Вера Никандровна была не одна, - она вела Аночку, приглаженную и праздничную, стараясь защитить ее от толкотни. Уже до того, как Кирилл произнес: "Это Лиза, познакомьтесь", Вера Никандровна смотрела на нее тем всевидящим, безжалостным и стремительным взглядом, каким глядят только матери, осматривая девушку, которая может все пошатнуть и перепутать в судьбе сына. Лиза вспыхнула, похорошела от смущения, но оно не длилось и минуты, потому что немедленно завязанный разговор стушевал мысли, волновавшие всех, кроме Аночки. Присутствие ее оказалось очень к месту, отвлекая на себя общее внимание.

- Понравилось тебе? - спросил ее Кирилл.

Она ничего не могла ответить: в глазах ее еще темнел только что покинутый сумрак, подсвеченный желтыми мигающими огнями, и в огнях ей продолжали чудиться страшные, бесшумные люди, как в ночном видении. Их жизнь - в этих огнях - летела так быстро и в то же время была так странно медленна, что Аночка могла бы повторить каждый шаг палача, каждый вздох корсара, каждое мановение короля. Они были величавы и грозны. Могла ли она ответить на вопрос, понравились ли они ей? Они подавили ее.

- Она даже закричала, когда разбойнику отрубили голову, - сказала Вера Никандровна. - Я раскаиваюсь, что повела ее в этот ужасный балаган. Ей было очень страшно. Но она так просила, что нельзя было устоять.

- Нет, нет! Не раскаивайтесь! - вскрикнула Аночка, схватив за руки Веру Никандровну и прижимаясь к ней. - Мне не страшно, правда, правда. Я ни капельки не боялась.

Она вздрагивала, рот ее непрерывно двигался, она то облизывала, то кусала губы.

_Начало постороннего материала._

import Mathlib
import HarnessLib
import Summits.ResolutionOfSingularities.ResolutionOfSingularities.Theorems.WildQuotientsWildQuotientResolutionS1aExtendRees
import Summits.ResolutionOfSingularities.ResolutionOfSingularities.Theorems.WildQuotientsWildQuotientResolutionS1aTopComponents

/-!
# S1a — EXTENSION BY THE UNIT FILTRATION, AUX SIDE: a local AUX centre with closed support extends to a global one

[OURS · L1 W4.5c · lead-1 g8; the A-side twin of `…S1aExtendRees` ((A2-glue)/(K2) «same lemma», plan-1 STRATEGY-DESIGN v3.5 §4 (2))] — NOT statements
of the manuscript; counted 0; AI-level work, weaker than expert review. Crux stmt-ResolutionOfSingularities-17941, line `s1a-logminvertex` v6.

* `isCentreChart_image` — a centre chart upstairs is a centre chart of the extension downstairs (as `ExtendRees.isPrincipalCentreChart_image`);
* ★ `isAdmissibleCentre_pushforwardRees`, ★★ `isAuxCentre_pushforwardRees` — an ADMISSIBLE / AUX centre for the restricted action on a `G`-stable open
  `U` (aux relative to `U.ι ⁻¹ good`) whose support has CLOSED image in `V` extends to an admissible / AUX centre (relative to `good`) on `V`;
* ★★ `GameFrame.GModel.auxTopAt_of_local` — `AuxTopAt M` from: `jInf M = k`, a `G`-stable open `U`, an AUX centre `𝒦` on `↑U` (relative to the good
  points) with closed support image CONTAINING `topNonKillable M k`, and killability over the support along the moves of the extension.
So the A-side research statement may be produced LOCALLY around the top components (recipe table v2), exactly like the K side.
-/

set_option linter.dupNamespace false

noncomputable section

universe u

open CategoryTheory Limits AlgebraicGeometry TopologicalSpace Topology
open Literature.AlgebraicGeometry.Resolution Literature.AlgebraicGeometry.RelativeSpec
open Summit.ResolutionOfSingularities.ResolutionOfSingularities.Theorems.WildQuotientResolution.S1
open Summit.ResolutionOfSingularities.ResolutionOfSingularities.Theorems.WildQuotientResolution.S1.NodeAtlas
open Summit.ResolutionOfSingularities.ResolutionOfSingularities.Theorems.WildQuotientResolution.S1.BlowupCharts
open Summit.ResolutionOfSingularities.ResolutionOfSingularities.Theorems.WildQuotientResolution.S1.GoodCharts
open Summit.ResolutionOfSingularities.ResolutionOfSingularities.Theorems.WildQuotientResolution.S1.NodeChartAway
open Summit.ResolutionOfSingularities.ResolutionOfSingularities.Theorems.WildQuotientResolution.S1.KillableTransport
open Summit.ResolutionOfSingularities.ResolutionOfSingularities.Theorems.WildQuotientResolution.S1.KillFamily
open Summit.ResolutionOfSingularities.ResolutionOfSingularities.Theorems.WildQuotientResolution.S1.ExtendRees

namespace Summit.ResolutionOfSingularities.ResolutionOfSingularities.Theorems.WildQuotientResolution.S1

namespace ExtendAux

/-! ## A centre chart upstairs is one downstairs -/

section Image

variable {V' V Y : Scheme.{u}} {q : V ⟶ Y} {r' : V' ⟶ Y} {G : Type u} [Group G] (ρ : ActionOver q G) (ρ' : ActionOver r' G)
  (j : V' ⟶ V) [IsOpenImmersion j] [QuasiCompact j] (hr' : r' = j ≫ q) (hcomm : ∀ g : G, (ρ'.aut g).hom ≫ j = j ≫ (ρ.aut g).hom)
  {p : ℕ} (g₀ : G)

include hr' hcomm in
/-- **A CENTRE CHART `U₀` OF `(V', ρ', 𝒦)` IS A CENTRE CHART `j '' U₀` OF `(V, ρ, pushforwardRees 𝒦 j)`.** [OURS · L1 W4.5c] -/
theorem isCentreChart_image (𝒦 : ReesFiltration V') (d : ℕ) (U₀ : ρ'.StableAffineOpens) (hc : IsCentreChart p ρ' g₀ 𝒦 d U₀) :
    ∃ O : ρ.StableAffineOpens, O.1 = j ''ᵁ U₀.1 ∧ IsCentreChart p ρ g₀ (pushforwardRees 𝒦 j) d O := by
  obtain ⟨hO, m, r, B, _, 𝒜, _, σ, e, htame, hσ, c, f, δ, w, hc, hf, hw, hK1, hK1', hσJ, h𝒦, hver⟩ := hc
  have hstab : ∀ g : G, (ρ.aut g).hom ⁻¹ᵁ (j ''ᵁ U₀.1) = j ''ᵁ U₀.1 := image_stable ρ ρ' j hcomm U₀.1 U₀.2.1
  have hO₁ : IsAffineOpen (j ''ᵁ U₀.1) := hO.image_of_isOpenImmersion j
  haveI : IsAffineHom ((j ''ᵁ U₀.1).ι ≫ q) := by
    rw [← Scheme.Hom.isoImage_inv_ι j U₀.1, Category.assoc, Category.assoc, ← hr']
    haveI := U₀.2.2
    infer_instance
  let O : ρ.StableAffineOpens := ⟨j ''ᵁ U₀.1, hstab, inferInstance⟩
  obtain ⟨P, hP⟩ : ∃ P : Γ(V, j ''ᵁ U₀.1) ≃+* Γ(V', U₀.1), ∀ s, P s = (j.appIso U₀.1).hom s :=
    ⟨(j.appIso U₀.1).commRingCatIsoToRingEquiv, fun _ => rfl⟩
  have hPle : ∀ s, P s = j.appLE (j ''ᵁ U₀.1) U₀.1 (j.preimage_image_eq U₀.1).ge s := fun s => by
    rw [hP, Scheme.Hom.appIso_hom']
  refine ⟨O, rfl, hO₁, m, r, B, inferInstance, 𝒜, inferInstance, σ, P.trans e, htame, fun t => ?_, c, f, δ, w, hc, hf, hw, hK1, hK1', hσJ,
    fun n => ?_, hver⟩
  · have h1 : P ((ρ.aut g₀⁻¹).hom.appLE (j ''ᵁ U₀.1) (j ''ᵁ U₀.1) (hstab g₀⁻¹).ge t) =
        (ρ'.aut g₀⁻¹).hom.appLE U₀.1 U₀.1 (U₀.2.1 g₀⁻¹).ge (P t) := by
      rw [hPle, hPle]
      exact (appLE_comm_of_le ρ ρ' hcomm (j ''ᵁ U₀.1) hstab U₀.1 U₀.2.1 (j.preimage_image_eq U₀.1).ge g₀⁻¹ t).symm
    change (((P.trans e) ((ρ.aut g₀⁻¹).hom.appLE O.1 O.1 (O.2.1 g₀⁻¹).ge t) : ↥(𝒜 0)) : B) = σ (((P.trans e) t : ↥(𝒜 0)) : B)
    rw [RingEquiv.trans_apply, RingEquiv.trans_apply, h1]
    exact hσ (P t)
  · have H : IsAffineOpen (j ⁻¹ᵁ j ''ᵁ U₀.1) := by rw [j.preimage_image_eq]; exact hO
    rw [ReesFiltration.filtration_ideal, pushforwardRees_ideal, Scheme.IdealSheafData.ideal_map _ j ⟨j ''ᵁ U₀.1, hO₁⟩ H]
    ext s
    rw [Ideal.mem_comap, Ideal.mem_comap]
    have h3 : ((P.trans e : Γ(V, j ''ᵁ U₀.1) ≃+* ↥(𝒜 0)) : Γ(V, j ''ᵁ U₀.1) →+* ↥(𝒜 0)) s ∈ (CoarseChart.traceFiltration 𝒜 f w).ideal n ↔
        P s ∈ (𝒦.filtration ⟨U₀.1, hO⟩).ideal n := by
      rw [h𝒦 n, Ideal.mem_comap]
      rfl
    rw [h3, ReesFiltration.filtration_ideal, hP]
    have h4 : (j.appIso U₀.1).hom s = (V'.presheaf.map (eqToHom (j.preimage_image_eq U₀.1).symm).op) ((j.app (j ''ᵁ U₀.1)) s) := by
      rw [Scheme.Hom.appIso_hom]
      rfl
    rw [h4]
    exact (map_eqToHom_mem_ideal_iff (𝒦.ideal n) (j.preimage_image_eq U₀.1).symm hO H _).symm

end Image

/-! ## The extension theorems, AUX side -/

section Extend

variable {V Y : Scheme.{u}} {q : V ⟶ Y} {G : Type u} [Group G] (ρ : ActionOver q G) {p : ℕ} (g₀ : G)

/-- ★ **An ADMISSIBLE centre on a `G`-stable open with closed support extends to an admissible centre.** [OURS · L1 W4.5c] -/
theorem isAdmissibleCentre_pushforwardRees [Finite G] [IsLocallyNoetherian V] (hnode : NodeAtlas p ρ g₀) (U : V.Opens)
    (hU : ∀ g : G, (ρ.aut g).hom ⁻¹ᵁ U = U) (𝒦 : ReesFiltration (U : Scheme.{u})) {d : ℕ}
    (hadm : IsAdmissibleCentre p (ρ.restrict U hU) g₀ 𝒦 d)
    (hC : IsClosed (U.ι.base '' (((𝒦.ideal d).support : Set (U : Scheme.{u}))))) :
    IsAdmissibleCentre p ρ g₀ (pushforwardRees 𝒦 U.ι) d := by
  have hcomm : ∀ g : G, ((ρ.restrict U hU).aut g).hom ≫ U.ι = U.ι ≫ (ρ.aut g).hom := fun g => by
    rw [ActionOver.restrict_aut_hom, ActionOver.restrictHom_ι]
  have hGst : ∀ (g : G) (n : ℕ), ((pushforwardRees 𝒦 U.ι).ideal n).comap (ρ.aut g).hom = (pushforwardRees 𝒦 U.ι).ideal n :=
    comap_aut_pushforwardRees ρ (ρ.restrict U hU) U.ι hcomm 𝒦 hadm.2.1
  have hsupp : (((pushforwardRees 𝒦 U.ι).ideal d).support : Set V) = U.ι.base '' ((𝒦.ideal d).support : Set (U : Scheme.{u})) := by
    rw [support_pushforwardRees, hC.closure_eq]
  refine ⟨hadm.1, hGst, fun v => ?_⟩
  by_cases hv : v ∈ (((pushforwardRees 𝒦 U.ι).ideal d).support : Set V)
  · rw [hsupp] at hv
    obtain ⟨u, hus, rfl⟩ := hv
    obtain ⟨O₀, huO₀, hO₀ | hO₀⟩ := hadm.2.2 u
    swap
    · exact absurd hus (Set.disjoint_left.mp
        (disjoint_support_of_ideal_eq_top hO₀.1.1 (by rw [← ReesFiltration.filtration_ideal]; exact hO₀.2 d)) huO₀)
    obtain ⟨O, hOeq, hO⟩ := isCentreChart_image ρ (ρ.restrict U hU) U.ι rfl hcomm g₀ 𝒦 d O₀ hO₀
    refine ⟨O, ?_, Or.inl hO⟩
    rw [hOeq]
    exact ⟨u, huO₀, rfl⟩
  · obtain ⟨O, hvO, hn⟩ := hnode v
    obtain ⟨O'', hvO'', -, hO''W, hn''⟩ := exists_isNodeChart_le hn hvO ((pushforwardRees 𝒦 U.ι).ideal d).support.compl
      (preimage_support_compl ρ (fun g => hGst g d)) hv
    refine ⟨O'', hvO'', Or.inr ⟨hn'', fun n => filtration_eq_top_of_disjoint _ hadm.1 ⟨O''.1, hn''.1⟩ ?_ n⟩⟩
    rw [Set.disjoint_left]
    intro x hx hx'
    exact hO''W hx hx'

/-- ★★ **A local AUX centre with closed support extends to a global AUX centre**: if `𝒦` on `↑U` is admissible and PRINCIPAL-OR-IDLE at the points of
`U` over `good`, and its support has closed image, then `pushforwardRees 𝒦 U.ι` is an AUX centre on `V` relative to `good`. [OURS · L1 W4.5c] -/
theorem isAuxCentre_pushforwardRees [Finite G] [IsLocallyNoetherian V] (hnode : NodeAtlas p ρ g₀) (U : V.Opens)
    (hU : ∀ g : G, (ρ.aut g).hom ⁻¹ᵁ U = U) (𝒦 : ReesFiltration (U : Scheme.{u})) {d : ℕ} (good : Set V)
    (haux : IsAuxCentre p (ρ.restrict U hU) g₀ 𝒦 d (U.ι.base ⁻¹' good))
    (hC : IsClosed (U.ι.base '' (((𝒦.ideal d).support : Set (U : Scheme.{u}))))) :
    IsAuxCentre p ρ g₀ (pushforwardRees 𝒦 U.ι) d good := by
  have hcomm : ∀ g : G, ((ρ.restrict U hU).aut g).hom ≫ U.ι = U.ι ≫ (ρ.aut g).hom := fun g => by
    rw [ActionOver.restrict_aut_hom, ActionOver.restrictHom_ι]
  have hadm := isAdmissibleCentre_pushforwardRees ρ g₀ hnode U hU 𝒦 haux.1 hC
  have hsupp : (((pushforwardRees 𝒦 U.ι).ideal d).support : Set V) = U.ι.base '' ((𝒦.ideal d).support : Set (U : Scheme.{u})) := by
    rw [support_pushforwardRees, hC.closure_eq]
  refine ⟨hadm, fun v hv => ?_⟩
  by_cases hvs : v ∈ (((pushforwardRees 𝒦 U.ι).ideal d).support : Set V)
  · rw [hsupp] at hvs
    obtain ⟨u, hus, rfl⟩ := hvs
    obtain ⟨O₀, huO₀, hO₀ | hO₀⟩ := haux.2 u hv
    swap
    · exact absurd hus (Set.disjoint_left.mp
        (disjoint_support_of_ideal_eq_top hO₀.1.1 (by rw [← ReesFiltration.filtration_ideal]; exact hO₀.2 d)) huO₀)
    obtain ⟨O, hOeq, hO⟩ := isPrincipalCentreChart_image ρ (ρ.restrict U hU) U.ι rfl hcomm g₀ 𝒦 d O₀ hO₀
    refine ⟨O, ?_, Or.inl hO⟩
    rw [hOeq]
    exact ⟨u, huO₀, rfl⟩
  · obtain ⟨O, hvO, hn⟩ := hnode v
    obtain ⟨O'', hvO'', -, hO''W, hn''⟩ := exists_isNodeChart_le hn hvO ((pushforwardRees 𝒦 U.ι).ideal d).support.compl
      (preimage_support_compl ρ (fun g => hadm.2.1 g d)) hvs
    refine ⟨O'', hvO'', Or.inr ⟨hn'', fun n => filtration_eq_top_of_disjoint _ hadm.1 ⟨O''.1, hn''.1⟩ ?_ n⟩⟩
    rw [Set.disjoint_left]
    intro x hx hx'
    exact hO''W hx hx'

end Extend

end ExtendAux

/-! ## Model form: `AuxTopAt` from local data around the top components -/

namespace GameFrame.GModel

open ExtendRees ExtendAux TopComponents

variable {p : ℕ} {X' X₁ : Scheme.{0}} {q : X' ⟶ X₁} {G : Type} [Group G] {ρ : G →* Aut X'} {g₀ : G}

/-- ★★ **`AuxTopAt M` FROM LOCAL DATA**: `jInf M = k`; a `G`-stable open `U`; an AUX centre `𝒦` (degree `d`) for the restricted action on `↑U`,
principal-or-idle at the good points, whose support has CLOSED image containing the top components `topNonKillable M k`; and killability over the
support along every move of the EXTENSION `pushforwardRees 𝒦 U.ι`. [OURS · L1 W4.5c] -/
theorem auxTopAt_of_local [Finite G] (M : GModel p q G ρ g₀) [CompactSpace M.V] {k : ℕ} (hk : M.jInf = k) (U : M.V.Opens)
    (hU : ∀ g : G, (M.act.aut g).hom ⁻¹ᵁ U = U) (𝒦 : ReesFiltration (U : Scheme.{0})) {d : ℕ}
    (haux : IsAuxCentre p (M.act.restrict U hU) g₀ 𝒦 d (U.ι.base ⁻¹' (M.badLocus)ᶜ))
    (hC : IsClosed (U.ι.base '' (((𝒦.ideal d).support : Set (U : Scheme.{0})))))
    (hZ : M.topNonKillable k ⊆ U.ι.base '' (((𝒦.ideal d).support : Set (U : Scheme.{0}))))
    (hkill : ∀ (M' : GModel p q G ρ g₀) (π' : M'.V ⟶ M.V), IsBlowup π' ((pushforwardRees 𝒦 U.ι).ideal d) → M'.π = π' ≫ M.π →
        M'.r = π' ≫ M.r → (∀ g : G, (M'.act.aut g).hom ≫ π' = π' ≫ (M.act.aut g).hom) →
        ∀ v' ∈ M'.badLocus, π'.base v' ∈ (((pushforwardRees 𝒦 U.ι).ideal d).support : Set M.V) → M'.KillableAt v') :
    M.AuxTopAt := by
  haveI : IsLocallyNoetherian M.V := M.isLocallyNoetherian
  have hsupp : (((pushforwardRees 𝒦 U.ι).ideal d).support : Set M.V) = U.ι.base '' ((𝒦.ideal d).support : Set (U : Scheme.{0})) := by
    rw [support_pushforwardRees, hC.closure_eq]
  refine M.auxTopAt_of_topNonKillable hk (isAuxCentre_pushforwardRees M.act g₀ M.atlas U hU 𝒦 (M.badLocus)ᶜ haux hC) ?_ hkill
  rw [hsupp]
  exact hZ

end GameFrame.GModel

end Summit.ResolutionOfSingularities.ResolutionOfSingularities.Theorems.WildQuotientResolution.S1

end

- Конечно, Аночка, нечего бояться, - сказал Кирилл, - ты ведь знаешь, что это все нарочно.

- Нет, не нарочно, а по-правдышному, - решительно ответила Аночка.

- Ничего не по-правдышному. Что же ты думаешь, корсару на самом деле голову отрубили? И кровь-то не настоящая льется, а из клюквы.

- Нет, не из клюквы.

- А из чего же?

- Из крови.

- Ну ты совсем маленькая.

- Нет, не маненькая. Там большие сидели, и все поверили. Потому что правда. Там и артисты были, которые к нам вчера приезжали.

- Да, - сказала Вера Никандровна, - Цветухин сидел рядом с нами. И, знаешь, Кирилл, очень аплодировал. Я уж удивлялась, неужели ему может понравиться?

- Вон он выходит, - перебил ее сын, выпрямившись, словно боясь, что его могут не заметить.

Цветухин держал под руку Пастухова, который хохотал и отряхивал белый костюм, - они оба были в белом с ног до головы и очень выделялись из толпы, особенно - панамами с желтой у одного и оранжевой у другого ленточками. Они выходили последними и не вместе с публикой, а из какой-то занавешенной лазейки, откуда являлись на помост лицедеи. Народ уже рассеялся и клубился кучей только перед королем и палачом, разглядывая их облачения и секиру, с запекшимися следами чего-то красного на изогнутом лезвии. Оттесненные этой кучей зевак, Цветухин с Пастуховым остановились перед Извековыми. Кирилл снял фуражку, Цветухин поздоровался с ним, узнал Аночку, похлопал по плечу.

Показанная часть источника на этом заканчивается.